** Opening Supplied data block **

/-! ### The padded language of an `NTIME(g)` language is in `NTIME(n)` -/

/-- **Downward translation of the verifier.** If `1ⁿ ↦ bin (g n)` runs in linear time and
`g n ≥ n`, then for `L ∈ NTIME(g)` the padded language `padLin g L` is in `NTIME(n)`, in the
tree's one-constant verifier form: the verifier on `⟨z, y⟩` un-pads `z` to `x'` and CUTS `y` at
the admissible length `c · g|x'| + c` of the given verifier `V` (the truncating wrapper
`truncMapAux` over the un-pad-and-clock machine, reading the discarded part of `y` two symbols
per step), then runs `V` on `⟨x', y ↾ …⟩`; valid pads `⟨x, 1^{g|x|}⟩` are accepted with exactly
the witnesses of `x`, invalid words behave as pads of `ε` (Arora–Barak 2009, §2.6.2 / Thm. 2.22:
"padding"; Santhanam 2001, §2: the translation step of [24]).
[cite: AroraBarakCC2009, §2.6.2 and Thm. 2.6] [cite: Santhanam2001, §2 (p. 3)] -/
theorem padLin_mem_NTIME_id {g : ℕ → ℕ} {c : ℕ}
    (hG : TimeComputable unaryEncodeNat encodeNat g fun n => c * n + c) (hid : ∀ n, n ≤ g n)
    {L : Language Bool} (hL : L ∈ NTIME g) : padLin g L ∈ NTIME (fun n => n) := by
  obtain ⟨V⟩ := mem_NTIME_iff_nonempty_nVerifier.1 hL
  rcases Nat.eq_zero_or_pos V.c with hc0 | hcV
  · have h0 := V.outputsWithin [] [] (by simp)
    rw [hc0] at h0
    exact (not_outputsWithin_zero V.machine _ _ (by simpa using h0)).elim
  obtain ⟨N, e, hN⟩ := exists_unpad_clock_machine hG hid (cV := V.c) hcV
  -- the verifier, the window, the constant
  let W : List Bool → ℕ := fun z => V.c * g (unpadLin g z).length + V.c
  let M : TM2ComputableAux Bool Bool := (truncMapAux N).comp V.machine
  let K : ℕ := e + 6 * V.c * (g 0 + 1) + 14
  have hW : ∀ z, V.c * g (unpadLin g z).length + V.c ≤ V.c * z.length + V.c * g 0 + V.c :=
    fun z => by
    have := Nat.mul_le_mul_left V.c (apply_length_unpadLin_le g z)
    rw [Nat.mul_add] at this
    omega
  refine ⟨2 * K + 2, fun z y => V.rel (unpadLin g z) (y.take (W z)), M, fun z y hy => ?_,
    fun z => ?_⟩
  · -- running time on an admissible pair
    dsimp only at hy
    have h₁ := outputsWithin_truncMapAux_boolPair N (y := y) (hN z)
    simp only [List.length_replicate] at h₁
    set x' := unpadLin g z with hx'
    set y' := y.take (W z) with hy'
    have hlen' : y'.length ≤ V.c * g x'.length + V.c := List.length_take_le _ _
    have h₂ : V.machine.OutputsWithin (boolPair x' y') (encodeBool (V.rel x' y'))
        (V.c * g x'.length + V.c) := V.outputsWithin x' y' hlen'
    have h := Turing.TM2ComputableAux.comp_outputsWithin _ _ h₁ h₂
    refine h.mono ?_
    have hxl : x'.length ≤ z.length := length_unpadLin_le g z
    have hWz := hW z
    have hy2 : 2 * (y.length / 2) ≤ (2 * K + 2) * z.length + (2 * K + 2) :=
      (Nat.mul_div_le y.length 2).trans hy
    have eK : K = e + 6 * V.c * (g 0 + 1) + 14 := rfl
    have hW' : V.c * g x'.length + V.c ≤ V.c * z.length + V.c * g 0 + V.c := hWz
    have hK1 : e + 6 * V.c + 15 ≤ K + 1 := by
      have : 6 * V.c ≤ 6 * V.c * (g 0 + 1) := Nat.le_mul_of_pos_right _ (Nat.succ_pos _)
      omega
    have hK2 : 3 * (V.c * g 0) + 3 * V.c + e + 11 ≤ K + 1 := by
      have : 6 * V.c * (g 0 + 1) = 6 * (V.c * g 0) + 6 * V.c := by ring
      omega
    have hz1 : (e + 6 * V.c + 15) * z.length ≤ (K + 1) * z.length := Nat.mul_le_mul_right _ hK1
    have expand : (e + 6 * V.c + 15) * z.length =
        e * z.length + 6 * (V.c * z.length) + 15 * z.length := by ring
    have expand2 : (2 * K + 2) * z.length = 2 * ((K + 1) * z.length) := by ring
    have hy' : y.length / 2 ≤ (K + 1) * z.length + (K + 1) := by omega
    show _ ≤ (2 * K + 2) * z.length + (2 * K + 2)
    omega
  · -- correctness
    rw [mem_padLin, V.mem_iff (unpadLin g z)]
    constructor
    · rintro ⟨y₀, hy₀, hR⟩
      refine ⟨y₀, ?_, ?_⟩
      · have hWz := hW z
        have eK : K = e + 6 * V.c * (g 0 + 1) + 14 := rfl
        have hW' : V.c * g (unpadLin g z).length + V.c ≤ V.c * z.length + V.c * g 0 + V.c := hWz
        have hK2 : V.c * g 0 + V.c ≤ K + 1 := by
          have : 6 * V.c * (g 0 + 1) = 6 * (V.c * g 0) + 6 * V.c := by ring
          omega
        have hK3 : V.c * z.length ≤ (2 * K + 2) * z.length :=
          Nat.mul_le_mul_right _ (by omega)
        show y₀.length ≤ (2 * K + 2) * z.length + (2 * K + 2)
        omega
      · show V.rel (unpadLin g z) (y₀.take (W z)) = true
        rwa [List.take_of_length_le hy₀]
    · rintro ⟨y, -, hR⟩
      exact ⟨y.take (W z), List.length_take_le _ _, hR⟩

** Closing Supplied data block **

**Goal of the exercise:** Whatever else the listing above holds, retype exactly only the lines from the one containing "let K : ℕ := e + 6 * V.c * (g 0 + 1) + 14" to the one containing "have expand2 : (2", both ends kept.

**Answer to the problem:**
  let K : ℕ := e + 6 * V.c * (g 0 + 1) + 14
  have hW : ∀ z, V.c * g (unpadLin g z).length + V.c ≤ V.c * z.length + V.c * g 0 + V.c :=
    fun z => by
    have := Nat.mul_le_mul_left V.c (apply_length_unpadLin_le g z)
    rw [Nat.mul_add] at this
    omega
  refine ⟨2 * K + 2, fun z y => V.rel (unpadLin g z) (y.take (W z)), M, fun z y hy => ?_,
    fun z => ?_⟩
  · -- running time on an admissible pair
    dsimp only at hy
    have h₁ := outputsWithin_truncMapAux_boolPair N (y := y) (hN z)
    simp only [List.length_replicate] at h₁
    set x' := unpadLin g z with hx'
    set y' := y.take (W z) with hy'
    have hlen' : y'.length ≤ V.c * g x'.length + V.c := List.length_take_le _ _
    have h₂ : V.machine.OutputsWithin (boolPair x' y') (encodeBool (V.rel x' y'))
        (V.c * g x'.length + V.c) := V.outputsWithin x' y' hlen'
    have h := Turing.TM2ComputableAux.comp_outputsWithin _ _ h₁ h₂
    refine h.mono ?_
    have hxl : x'.length ≤ z.length := length_unpadLin_le g z
    have hWz := hW z
    have hy2 : 2 * (y.length / 2) ≤ (2 * K + 2) * z.length + (2 * K + 2) :=
      (Nat.mul_div_le y.length 2).trans hy
    have eK : K = e + 6 * V.c * (g 0 + 1) + 14 := rfl
    have hW' : V.c * g x'.length + V.c ≤ V.c * z.length + V.c * g 0 + V.c := hWz
    have hK1 : e + 6 * V.c + 15 ≤ K + 1 := by
      have : 6 * V.c ≤ 6 * V.c * (g 0 + 1) := Nat.le_mul_of_pos_right _ (Nat.succ_pos _)
      omega
    have hK2 : 3 * (V.c * g 0) + 3 * V.c + e + 11 ≤ K + 1 := by
      have : 6 * V.c * (g 0 + 1) = 6 * (V.c * g 0) + 6 * V.c := by ring
      omega
    have hz1 : (e + 6 * V.c + 15) * z.length ≤ (K + 1) * z.length := Nat.mul_le_mul_right _ hK1
    have expand : (e + 6 * V.c + 15) * z.length =
        e * z.length + 6 * (V.c * z.length) + 15 * z.length := by ring
    have expand2 : (2 * K + 2) * z.length = 2 * ((K + 1) * z.length) := by ring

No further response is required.